A Mars-Sized Planetary Collision

I'm still only 3/32nd's of the way through Jaron Lanier's new 'Who Owns The Future?' I remember the profound effect of You Are Not A Gadget with fondness. It was something of an eye opener and I'm hoping that this new one has that same initially radicalising and rant-inducing effect before it's content gradually settle s onto a reformed path.

It's also a shame that I only got round to reading it AFTER finishing Mercenary Cubiclists as there's a lot of crossover. There's an unsettling fracas between capitalism and the digital world and we're starting to realise with key signals like Facebook's disastrous public offerings and increasing floundering to try and monetise, the Bitcoin bubble and our data value that the model we want and the model we have don't sit together and sacrifices will have to be made.

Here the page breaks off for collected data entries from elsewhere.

import Literature.Computability.QuantumComplexity.ApproxStabilizerRankTransferProofs
import Literature.Computability.QuantumComplexity.StabilizerRankLowerBoundsProofs
import Literature.Computability.QuantumComplexity.CliffordTInverse
import HarnessLib

/-!
# The Clifford circuit monoid is closed under adjoints; stabilizer rank and approximate
  stabilizer rank are Clifford-invariant

Topic `Literature/Computability/QuantumComplexity` (cell qa-dq, census row DQ-B2, literature-typer
RECORD; no line, no fact). The tree's `cliffordCircuits n` (`StabilizerRank.lean`) is the SUBMONOID of
`2ⁿ × 2ⁿ` complex matrices generated by the placements of `H`, `S`, `CNOT` (`Submonoid.closure`), and
`stabilizerStates n = {C |0ⁿ⟩ : C ∈ cliffordCircuits n}`. What the tree had before this file:
`PelegShpilkaVolk.stabilizerRank_mulVec_le` (`χ(Cψ) ≤ χ(ψ)`),
`ApproxRankTransfer.approxRank_mulVec_le_of_mem_cliffordCircuits` (`χ_δ(Cψ) ≤ χ_δ(ψ)`),
`ApproxRankTransfer.cliffordCircuits_le_unitaryGroup`, and, for the LARGER gate set `cliffordT`,
`cliffordT_isInverseClosed` (`CliffordTInverse.lean`, inverse WORDS of circuits). What was missing
(qa-dq census v1.76 DQ-B2 «Clifford-invariance of χ»; lit-4 g0 2026-08-28: no
`clifford.IsInverseClosed` / `star_mem_cliffordCircuits`): that `cliffordCircuits n` is closed under
`C ↦ Cᴴ = C⁻¹`, hence is a GROUP of unitaries, and the two EQUALITIES.

Printed statement formalised: "We say two `n`-qubit states `ψ` and `φ` are Clifford-equivalent if
`|ψ⟩ = U|φ⟩` for `U ∈ 𝒞_n`" [cite: PelegShpilkaVolk2022, §5 (definition of Clifford-equivalent)];
"By definition, the stabilizer rank of any two states which are Clifford-equivalent is the same,
and thus the lower bounds of [Theorem 1.1] and [Theorem 1.2] … hold for any state which is
Clifford-equivalent to them" [cite: PelegShpilkaVolk2022, §1 (remark after Theorem 1.2)] — the
approximate rank included; the Clifford GROUP is generated by `H`, `S` (= `P`), `CNOT`
[cite: AaronsonGottesman2004, §I and §III].

## Contents (all proved; 0 named facts, 0 definitions)

* `clifford_mat_pow_succ_eq_one` — every Clifford gate has finite order: `H² = 1`, `S⁴ = 1`,
  `CNOT² = 1` (tree `hGate_pow_two`, `sGate_pow_four_eq_one`, `cnot_mul_self` by name);
  `clifford_isInverseClosed : clifford.IsInverseClosed` (the `QGateSet`-level statement, as
  `cliffordT_isInverseClosed` for Clifford+T);
* `placeGate_mat_mem_cliffordCircuits`, `conjTranspose_placeGate_clifford_eq_pow` (`Mᴴ = M^j` with
  `M^{j+1} = 1`, from unitarity), **`conjTranspose_mem_cliffordCircuits`** (`C ∈ 𝒞_n → Cᴴ ∈ 𝒞_n`,
  `Submonoid.closure_induction`), `conjTranspose_mul_self_of_mem_cliffordCircuits`,
  `mul_conjTranspose_self_of_mem_cliffordCircuits`;
* `mem_stabilizerStates_of_mulVec_mem` (`Cψ ∈ Stab → ψ ∈ Stab`), `mulVec_mem_stabilizerStates_iff`;
* **`stabilizerRank_mulVec_eq`** (`χ(Cψ) = χ(ψ)`) and **`approxStabilizerRank_mulVec_eq`**
  (`χ_δ(Cψ) = χ_δ(ψ)`) for every `C ∈ cliffordCircuits n`, every `ψ`, every `δ`.

HONEST FRAMING: an algebraic closure property of one matrix monoid and two equalities of a cost
MEASURE; nothing about the size of `χ`, about any simulator, or about BQP vs BPP.
-/

namespace Literature.Computability.QuantumComplexity

open _root_.Computability Cryptography Matrix

variable {n : ℕ}

/-! ### Finite orders of the Clifford gates and inverse-closure of the gate set -/

/-- Every Clifford gate has finite order: `H² = 1`, `S⁴ = 1`, `CNOT² = 1`, written uniformly as
`g^{j+1} = 1` for some `j` (`j = 1, 3, 1`). [cite: NielsenChuang2010, §4.2 p. 174 and §1.3.1–1.3.2] -/
theorem clifford_mat_pow_succ_eq_one (g : CliffordOp) :
    ∃ j : ℕ, (clifford.mat g) ^ (j + 1) = 1 := by
  cases g with
  | H => exact ⟨1, hGate_pow_two⟩
  | S => exact ⟨3, sGate_pow_four_eq_one⟩
  | CNOT => exact ⟨1, by rw [show (1 : ℕ) + 1 = 2 from rfl, sq]; exact cnot_mul_self⟩

/-- **The Clifford gate set `{H, S, CNOT}` is inverse-closed** (`QGateSet.IsInverseClosed`): the
inverse of a placed gate is a product of copies of the same placement (`H⁻¹ = H`, `S⁻¹ = S³`,
`CNOT⁻¹ = CNOT`). [cite: AaronsonGottesman2004, §I (the Clifford group is generated by H, P = S, CNOT)]
[cite: NielsenChuang2010, §4.2 p. 174] -/
theorem clifford_isInverseClosed : clifford.IsInverseClosed := by
  rintro m M ⟨g, e, rfl⟩
  obtain ⟨j, hj⟩ := clifford_mat_pow_succ_eq_one g
  refine ⟨List.replicate j (placeGate e (clifford.mat g)), fun N hN => ?_, ?_⟩
  · obtain ⟨-, rfl⟩ := List.mem_replicate.1 hN
    exact ⟨g, e, rfl⟩
  · rw [List.prod_replicate, ← pow_succ, ← placeGate_pow_eq_pow, hj, placeGate_one]

/-! ### The Clifford circuit monoid is closed under adjoints -/

/-- A placed Clifford gate is a Clifford circuit (a generator of the closure).
[cite: AaronsonGottesman2004, §I] -/
theorem placeGate_mat_mem_cliffordCircuits (g : CliffordOp) (e : Fin (clifford.arity g) ↪ Fin n) :
    placeGate e (clifford.mat g) ∈ cliffordCircuits n :=
  Submonoid.subset_closure ⟨g, e, rfl⟩

/-- The adjoint of a placed Clifford gate is a power of it: `Mᴴ = M^j` where `M^{j+1} = 1`
(a unitary of finite order). [cite: NielsenChuang2010, §4.2 p. 174 (H, S, CNOT and their inverses)] -/
theorem conjTranspose_placeGate_clifford_eq_pow (g : CliffordOp) (e : Fin (clifford.arity g) ↪ Fin n) :
    ∃ j : ℕ, (placeGate e (clifford.mat g))ᴴ = (placeGate e (clifford.mat g)) ^ j := by
  obtain ⟨j, hj⟩ := clifford_mat_pow_succ_eq_one g
  refine ⟨j, ?_⟩
  have hU : placeGate e (clifford.mat g) ∈ Matrix.unitaryGroup (QReg n) ℂ :=
    QGateSet.placements_subset_unitaryGroup_holds ApproxRankTransfer.clifford_isUnitary n ⟨g, e, rfl⟩
  have h1 : (placeGate e (clifford.mat g))ᴴ * placeGate e (clifford.mat g) = 1 := by
    rw [← Matrix.star_eq_conjTranspose]
    exact Matrix.mem_unitaryGroup_iff'.1 hU
  have hpow : (placeGate e (clifford.mat g)) ^ (j + 1) = 1 := by
    rw [← placeGate_pow_eq_pow, hj, placeGate_one]
  calc (placeGate e (clifford.mat g))ᴴ
      = (placeGate e (clifford.mat g))ᴴ * (placeGate e (clifford.mat g)) ^ (j + 1) := by
        rw [hpow, Matrix.mul_one]
    _ = (placeGate e (clifford.mat g))ᴴ * placeGate e (clifford.mat g) *
          (placeGate e (clifford.mat g)) ^ j := by
        rw [pow_succ', Matrix.mul_assoc]
    _ = (placeGate e (clifford.mat g)) ^ j := by rw [h1, Matrix.one_mul]

/-- **The Clifford circuit monoid is closed under adjoints**: `C ∈ 𝒞_n → Cᴴ ∈ 𝒞_n`. Hence
`cliffordCircuits n` is a group of unitaries (the adjoint is the inverse,
`conjTranspose_mul_self_of_mem_cliffordCircuits`). [cite: AaronsonGottesman2004, §I and §III (the Clifford GROUP generated by H, P, CNOT)] -/
theorem conjTranspose_mem_cliffordCircuits {C : Matrix (QReg n) (QReg n) ℂ} (hC : C ∈ cliffordCircuits n) :
    Cᴴ ∈ cliffordCircuits n := by
  induction hC using Submonoid.closure_induction with
  | mem M hM =>
    obtain ⟨g, e, rfl⟩ := hM
    obtain ⟨j, hj⟩ := conjTranspose_placeGate_clifford_eq_pow (n := n) g e
    rw [hj]
    exact pow_mem (placeGate_mat_mem_cliffordCircuits g e) j
  | one => rw [Matrix.conjTranspose_one]; exact Submonoid.one_mem _
  | mul x y _ _ hx hy => rw [Matrix.conjTranspose_mul]; exact Submonoid.mul_mem _ hy hx

/-- `Cᴴ C = 1` for a Clifford circuit. [cite: NielsenChuang2010, §2.1.6 (unitary operators)] -/
theorem conjTranspose_mul_self_of_mem_cliffordCircuits {C : Matrix (QReg n) (QReg n) ℂ}
    (hC : C ∈ cliffordCircuits n) : Cᴴ * C = 1 := by
  rw [← Matrix.star_eq_conjTranspose]
  exact Matrix.mem_unitaryGroup_iff'.1 (ApproxRankTransfer.cliffordCircuits_le_unitaryGroup n hC)

/-- `C Cᴴ = 1` for a Clifford circuit. [cite: NielsenChuang2010, §2.1.6 (unitary operators)] -/
theorem mul_conjTranspose_self_of_mem_cliffordCircuits {C : Matrix (QReg n) (QReg n) ℂ}
    (hC : C ∈ cliffordCircuits n) : C * Cᴴ = 1 := by
  rw [← Matrix.star_eq_conjTranspose]
  exact Matrix.mem_unitaryGroup_iff.1 (ApproxRankTransfer.cliffordCircuits_le_unitaryGroup n hC)

/-- Undoing a Clifford circuit: `Cᴴ (C ψ) = ψ`. [cite: NielsenChuang2010, §2.1.6] -/
theorem conjTranspose_mulVec_mulVec_of_mem_cliffordCircuits {C : Matrix (QReg n) (QReg n) ℂ}
    (hC : C ∈ cliffordCircuits n) (ψ : QReg n → ℂ) : Cᴴ *ᵥ (C *ᵥ ψ) = ψ := by
  rw [Matrix.mulVec_mulVec, conjTranspose_mul_self_of_mem_cliffordCircuits hC, Matrix.one_mulVec]

/-! ### Stabilizer states, stabilizer rank and approximate rank are Clifford-invariant -/

/-- If `C ψ` is a stabilizer state for a Clifford circuit `C`, so is `ψ` (apply `Cᴴ ∈ 𝒞_n`).
[cite: AaronsonGottesman2004, Thm. 1 (stabilizer states = Clifford orbit of |0ⁿ⟩)] -/
theorem mem_stabilizerStates_of_mulVec_mem {C : Matrix (QReg n) (QReg n) ℂ} (hC : C ∈ cliffordCircuits n)
    {ψ : QReg n → ℂ} (h : C *ᵥ ψ ∈ stabilizerStates n) : ψ ∈ stabilizerStates n := by
  rw [← conjTranspose_mulVec_mulVec_of_mem_cliffordCircuits hC ψ]
  exact mulVec_mem_stabilizerStates (conjTranspose_mem_cliffordCircuits hC) h

/-- `C ψ ∈ Stab ↔ ψ ∈ Stab` for a Clifford circuit `C`.
[cite: AaronsonGottesman2004, Thm. 1 (stabilizer states = Clifford orbit of |0ⁿ⟩)] -/
theorem mulVec_mem_stabilizerStates_iff {C : Matrix (QReg n) (QReg n) ℂ} (hC : C ∈ cliffordCircuits n)
    (ψ : QReg n → ℂ) : C *ᵥ ψ ∈ stabilizerStates n ↔ ψ ∈ stabilizerStates n :=
  ⟨mem_stabilizerStates_of_mulVec_mem hC, mulVec_mem_stabilizerStates hC⟩

/-- **Stabilizer rank is Clifford-invariant**: `χ(C ψ) = χ(ψ)` for every Clifford circuit `C`
("the stabilizer rank of any two states which are Clifford-equivalent is the same").
[cite: PelegShpilkaVolk2022, §1 (remark after Theorem 1.2) and §5 (Clifford-equivalent states)] -/
theorem stabilizerRank_mulVec_eq {C : Matrix (QReg n) (QReg n) ℂ} (hC : C ∈ cliffordCircuits n)
    (ψ : QReg n → ℂ) : stabilizerRank (C *ᵥ ψ) = stabilizerRank ψ := by
  refine le_antisymm (PelegShpilkaVolk.stabilizerRank_mulVec_le hC ψ) ?_
  have h := PelegShpilkaVolk.stabilizerRank_mulVec_le (conjTranspose_mem_cliffordCircuits hC) (C *ᵥ ψ)
  rwa [conjTranspose_mulVec_mulVec_of_mem_cliffordCircuits hC ψ] at h

/-- **Approximate stabilizer rank is Clifford-invariant**: `χ_δ(C ψ) = χ_δ(ψ)` for every Clifford
circuit `C` and every `δ` (Cliffords are unitary, so `δ`-approximants are transported both ways; the
printed remark covers the approximate rank: the lower bound of Theorem 1.2 "hold[s] for any state
which is Clifford-equivalent"). [cite: PelegShpilkaVolk2022, §1 (remark after Theorem 1.2)]
[cite: BravyiEtAl2019, §2 (approximate stabilizer rank)] -/
theorem approxStabilizerRank_mulVec_eq {C : Matrix (QReg n) (QReg n) ℂ} (hC : C ∈ cliffordCircuits n)
    (δ : ℝ) (ψ : QReg n → ℂ) : approxStabilizerRank δ (C *ᵥ ψ) = approxStabilizerRank δ ψ := by
  refine le_antisymm (ApproxRankTransfer.approxRank_mulVec_le_of_mem_cliffordCircuits hC δ ψ) ?_
  have h := ApproxRankTransfer.approxRank_mulVec_le_of_mem_cliffordCircuits
    (conjTranspose_mem_cliffordCircuits hC) δ (C *ᵥ ψ)
  rwa [conjTranspose_mulVec_mulVec_of_mem_cliffordCircuits hC ψ] at h

end Literature.Computability.QuantumComplexity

A nice and dramatic analogy would be something like the Giant Impact Hypothesis. The Earth is our socioeconomic habitat starting to discover, apropos to climate change, that there are fundamental flaws in the system that perhaps can't be consciously corrected. The Mars-sized rock suddenly in collision and causing a lot of general unpleasantness is the digital social-politique, raised on the back of Randian dreams that never came to fruition and quietly filter bubbling away relatively unaware of its repercussions.

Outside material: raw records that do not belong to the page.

import Summits.MatrixMultiplication.MatrixMultiplication.Theorems.SoloBlindCorankOne

/-!
# The Kraft inequality (K₃) at corank one, in every rank

Sub-programme (K₃): for a zero-sum-free sequence `h` the Kraft mass `K(τ; S) = ∑_{T ⊆ S, ∑_T h = τ} 2^{-|T|}`
(`soloBlindMass`) should satisfy `K(τ; S) ≤ 1` for EVERY target `τ` (no H-goodness assumed).  Companion to
`SoloBlindCorankOne` (the H-good half, bound `1/2`):

* `soloBlind_kraft_corank_one` — if `B` is sum-distinct for `h`, `p ∉ B` (the value `h p` is unrestricted: it may
  repeat a value on `B`, so SEQUENCES of corank one are covered) and `h` is zero-sum free on `S = B ∪ {p}`, then
  `K(τ; S) ≤ 1` for every `τ`, over every abelian group.  Proof: deletion identity
  `K(τ; S) = K(τ; B) + K(τ - h p; B) / 2`; both masses on `B` are `0` or `2^{-a}`; if both representations
  `A` (of `τ`) and `A'` (of `τ - h p`) exist then `A ≠ ∅`, since `A = ∅` means `τ = 0` and then `A' ∪ {p}` is a
  non-empty zero-sum; so `K ≤ 1/2 + 1/2`.
* `soloBlind_kraft_basis_add_one` — the linear-independence form: (K₃) for every zero-sum-free sequence of length
  `≤ rank + 1`, in every rank.

(K3.29 proves (K₃) for sequences of corank `≤ 3` by the finite type search; this is the corank-one certificate.)
-/

namespace Summit.MatrixMultiplication.MatrixMultiplication.Theorems

open Finset

universe u

variable {ι : Type*} [DecidableEq ι]
variable {G : Type u} [AddCommGroup G] [DecidableEq G]

/-- (K₃) AT CORANK ONE (every rank, every abelian group, every target): for a sum-distinct `B`, `p ∉ B` and `h`
zero-sum free on `B ∪ {p}`, `K(τ; B ∪ {p}) ≤ 1`. -/
theorem soloBlind_kraft_corank_one {h : ι → G} {B : Finset ι} {p : ι} (hpB : p ∉ B)
    (hdist : ∀ A ⊆ B, ∀ A' ⊆ B, ∑ i ∈ A, h i = ∑ i ∈ A', h i → A = A')
    (zsf : ∀ T ⊆ insert p B, T.Nonempty → ∑ i ∈ T, h i ≠ 0) (τ : G) :
    soloBlindMass h (insert p B) τ ≤ 1 := by
  have hpS : p ∈ insert p B := Finset.mem_insert_self p B
  rw [soloBlind_mass_erase h hpS τ, Finset.erase_insert hpB]
  have hR1 : (soloBlindSeqRepAll h B τ).card ≤ 1 := soloBlind_repAll_card_le_one_of_sumDistinct hdist τ
  have hR'1 : (soloBlindSeqRepAll h B (τ - h p)).card ≤ 1 :=
    soloBlind_repAll_card_le_one_of_sumDistinct hdist (τ - h p)
  have e2 := soloBlind_mass_le_pow_of_card_le_one h B (τ - h p) 0 hR'1 (fun T _ => Nat.zero_le _)
  rw [pow_zero] at e2
  by_cases hR'ne : (soloBlindSeqRepAll h B (τ - h p)).Nonempty
  · obtain ⟨A', hA'⟩ := hR'ne
    -- a representation of `τ` inside `B` cannot be empty: `τ = 0` would make `A' ∪ {p}` a zero-sum
    have hRpos : ∀ T ∈ soloBlindSeqRepAll h B τ, 1 ≤ T.card := by
      intro T hT
      rw [Nat.one_le_iff_ne_zero]
      intro h0
      rw [Finset.card_eq_zero] at h0
      obtain ⟨-, hs⟩ := soloBlind_mem_seqRepAll.mp hT
      rw [h0, Finset.sum_empty] at hs
      obtain ⟨hA'B, hA's⟩ := soloBlind_mem_seqRepAll.mp hA'
      have hpA' : p ∉ A' := fun hpA' => hpB (hA'B hpA')
      refine zsf (insert p A') (Finset.insert_subset_insert p hA'B) (Finset.insert_nonempty p A') ?_
      rw [Finset.sum_insert hpA', hA's, ← hs, add_sub_cancel]
    have e1 := soloBlind_mass_le_pow_of_card_le_one h B τ 1 hR1 hRpos
    rw [pow_one] at e1
    linarith
  · have hR'0 : soloBlindSeqRepAll h B (τ - h p) = ∅ := Finset.not_nonempty_iff_eq_empty.mp hR'ne
    have e0 : soloBlindMass h B (τ - h p) = 0 := by rw [soloBlindMass, hR'0, Finset.sum_empty]
    have e1 := soloBlind_mass_le_pow_of_card_le_one h B τ 0 hR1 (fun T _ => Nat.zero_le _)
    rw [pow_zero] at e1
    rw [e0]
    linarith

section LinearIndependence

variable {R : Type*} [Ring R] [Nontrivial R] [Module R G]

/-- (K₃) FOR SEQUENCES OF LENGTH `≤ rank + 1`, EVERY RANK: if `h` is linearly independent on `B` (elementary form),
`p ∉ B` and `h` is zero-sum free on `B ∪ {p}`, then `K(τ; B ∪ {p}) ≤ 1` for every `τ`. -/
theorem soloBlind_kraft_basis_add_one {h : ι → G} {B : Finset ι} {p : ι} (hpB : p ∉ B)
    (hli : ∀ g : ι → R, ∑ i ∈ B, g i • h i = 0 → ∀ i ∈ B, g i = 0)
    (zsf : ∀ T ⊆ insert p B, T.Nonempty → ∑ i ∈ T, h i ≠ 0) (τ : G) :
    soloBlindMass h (insert p B) τ ≤ 1 :=
  soloBlind_kraft_corank_one hpB (soloBlind_sumDistinct_of_linearIndependent (R := R) hli) zsf τ

end LinearIndependence

end Summit.MatrixMultiplication.MatrixMultiplication.Theorems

What then of the moon? That little body that revolves around us tugging at seas and turning people into wolves? The shadow market; Tor-enabled transnational illegalities fueled by the digital currencies and human love of vices?  Or perhaps the fabled 1%; enabled by technology, the elite circling over our heads blissfully careless of the tug they inflict on our lives, how much we need it and how much we fear it.

Either way it's going to be a period of flux and fiery gravitational instability before some sort of behavioral pattern is reached where it's possible for these three bodies to live together. Whatever form the moon takes, we will eventually find a way to reconcile the digital world with the system we live in. If we cannot then Lanier's nightmare of a 0.00001% of server-controllers resulting from the dialectic might come true and we'll have two killer moons to contend with.